By: Richard Sterling
Publication: The Voice, Vol. 7, No. 5
Date: November-December 2002

Summary: An update from Executive Director Richard Sterling on new resources from and about NWP, and some thoughts on the increasing visibility of writing in the current educational climate.

 

Dear friends and colleagues,

It seems hard to believe that this year’s National Writing Project Annual Meeting, in Atlanta, will mark the 25th year of such a gathering of writing project sites. Next year, the meeting in San Francisco will mark the beginning of the 30th anniversary year for NWP. The good news is that these important anniversaries may also mark the beginning of a new era in the importance of writing for all students and the importance of the NWP teachers-teaching-teachers model of professional development.

Writing project sites continue to produce excellent work all across the country. This work is becoming ever more visible, as evidenced by a number of new publications. A new book from Teachers College Press, Inside the National Writing Project: Connecting Network Learning and Classroom Teaching by Ann Lieberman and Diane Wood, highlights the work of two sites—the UCLA Writing Project in California and the Oklahoma State University Writing Project—as well as our model. This book will be available in November. Meanwhile, from NWP’s offices, the first four monographs in the NWP at Work series, written by directors and teacher-consultants from Mississippi, Vermont, New York, and North Carolina, have just been released. And Breakthroughs: Classroom Discoveries About Teaching Writing, a selection of 25 articles from past issues of The Quarterly, is hot off the press this month. Although these publications represent only a small sample of the collective work coming out across the network, they are continuing evidence that writing project leaders write.

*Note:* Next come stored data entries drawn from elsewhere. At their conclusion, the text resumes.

import Mathlib
import HarnessLib
import Summits.HubbardSuperconductivity.HubbardSuperconductivity.Theorems.KLProgrammeKLRegimeEngineTowerBlockIncrWtPowFull
import Summits.HubbardSuperconductivity.HubbardSuperconductivity.Theorems.KLProgrammeKLRegimeEngineTowerDoorToKitPrescribed
import Summits.HubbardSuperconductivity.HubbardSuperconductivity.Theorems.KLProgrammeKLRegimeEngineTowerBlockIncrWtKitUnits

/-!
# Route `KLProgramme` — crux K3 ENGINE (stmt-HubbardSuperconductivity-20437 `KLRegimeEngineV17F2`), stub (b) / E1 interface (E2), located risk #17 «(C2)-MOMENTS»:
# THE POWER-`Dw` WEIGHTED BORN SIZES OF A BLOCK INCREMENT IN KIT FORM — the degree-`Dw` twin of `…EngineTowerBlockIncrWtFullKit`
# (recipe «(E2)-POW3-TRACK» item T2, HOME/hubbard-kl-k3c3-p2/g19/E2-POW3-TRACK-RECIPE.md; cell gate-hubbard-kl, seat hubbard-kl-k3c3-p2 g19 — PREVIEW, filed only on the pen's word)

`…EngineTowerBlockIncrWtPowFull` (T1) bounds the `klScaleWtPow … (dk) Dw`-weighted single-tuple pinned sums of `Δ_k = klTowerIncr … d k` by the two weighted block doors,
right side pin-free (`pinnedTupleWtPowSum_klTowerIncr_le_pinFree`).  Exactly as `…EngineTowerBlockIncrWtFullKit` does for the degree-1 carrier, the WEIGHT-BLIND prescribed
dictionary (…TowerDoorToKitPrescribed: `doorGradedPrescribed_le_kitStep`, `doorBinomialPrescribed_le_towerFO`, `normV_prescribed_le_towerV`) turns that right side into the
KIT's step terms for any track-blind majorant `N` of the degree-`Dw` prescribed input sizes (`27^c·ε·B m′ c ≤ N m′`, `N 0 = 0`), kit parameters `τ ψ`, a degree cap `D` and the
KIT guard `(eα/κ²)·towerV D τ N < 1`:

* **`pinnedTupleWtPowSum_klTowerIncr_le_kit`** — `ε^{2q+1}·(cr·cc^{2q+1}·(Σ e·Φ^{n−1}·ψ^{q+1}·towerS … + ψ^{q+1}·tail) + cr·cc^{2q+1}·((e²)^{q+2}/2·towerFO …))`;
* **`pinnedTupleWtPowSum_klTowerIncr_le_kit'`** — the kit's literal shape with `cr′ := (e⁴/2)·cr`, `cc′ := e²·cc`;
* **`pinnedTupleWtPowSum_klTowerIncr_le_kit_units`** — divided by any output unit `(u, Kc)` (`kitStep_abs_eq_units_mul`, `towerV_units`).
Statements = the degree-1 file's with `klScaleWt … (dk)` ↦ `klScaleWtPow … (dk) Dw` in the block constants and the per-tuple left side (pinned leg `i`, labels `σ′`, pin `y`)
in place of the carrier `klTowerBornWtFull`; proofs verbatim.  Compositions of landed theorems; the block constants are HYPOTHESES (their degree-`Dw` suppliers are recipe items
T3/T4, not in the tree); nothing asserts (E2), (X).3, any stub, K3 or superconductivity.
References: BGM 2006 §2.7 (2.71a), §2.8 (2.77), (2.81)–(2.84), §3 (3.2)–(3.8) [cite: BenfattoGiulianiMastropietro2006].
-/

noncomputable section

Added to this is the fact that, as many of you know, Educational Testing Service has announced that starting in 2005, the SAT will include a writing test. This change, along with the increased attention to literacy generally, may well provide NWP with an opportunity to offer a more complete picture of the need for good writing instruction for all students. With greater visibility for the teaching of writing may well come significant demands on each local writing project. Over the next several years, we will need to discuss how we can and should respond to a potential increase in demands for our work across the country. We’ll need to work together to respond to the needs of teachers, to increase our ability to prepare students for these exams, and yet to remain true to the principles of good teaching that are at the heart of the writing project.

As I have said before, I believe that now, more than ever, the education of our students is of the highest priority. And we know that writing project teachers are among the strongest teachers in the nation, and that they are enabling students to become more aware, more knowledgeable, and more compassionate through writing. As a national network, we are bound together by our commitment to learn from and to teach each other for the ultimate benefit of our nation’s young people.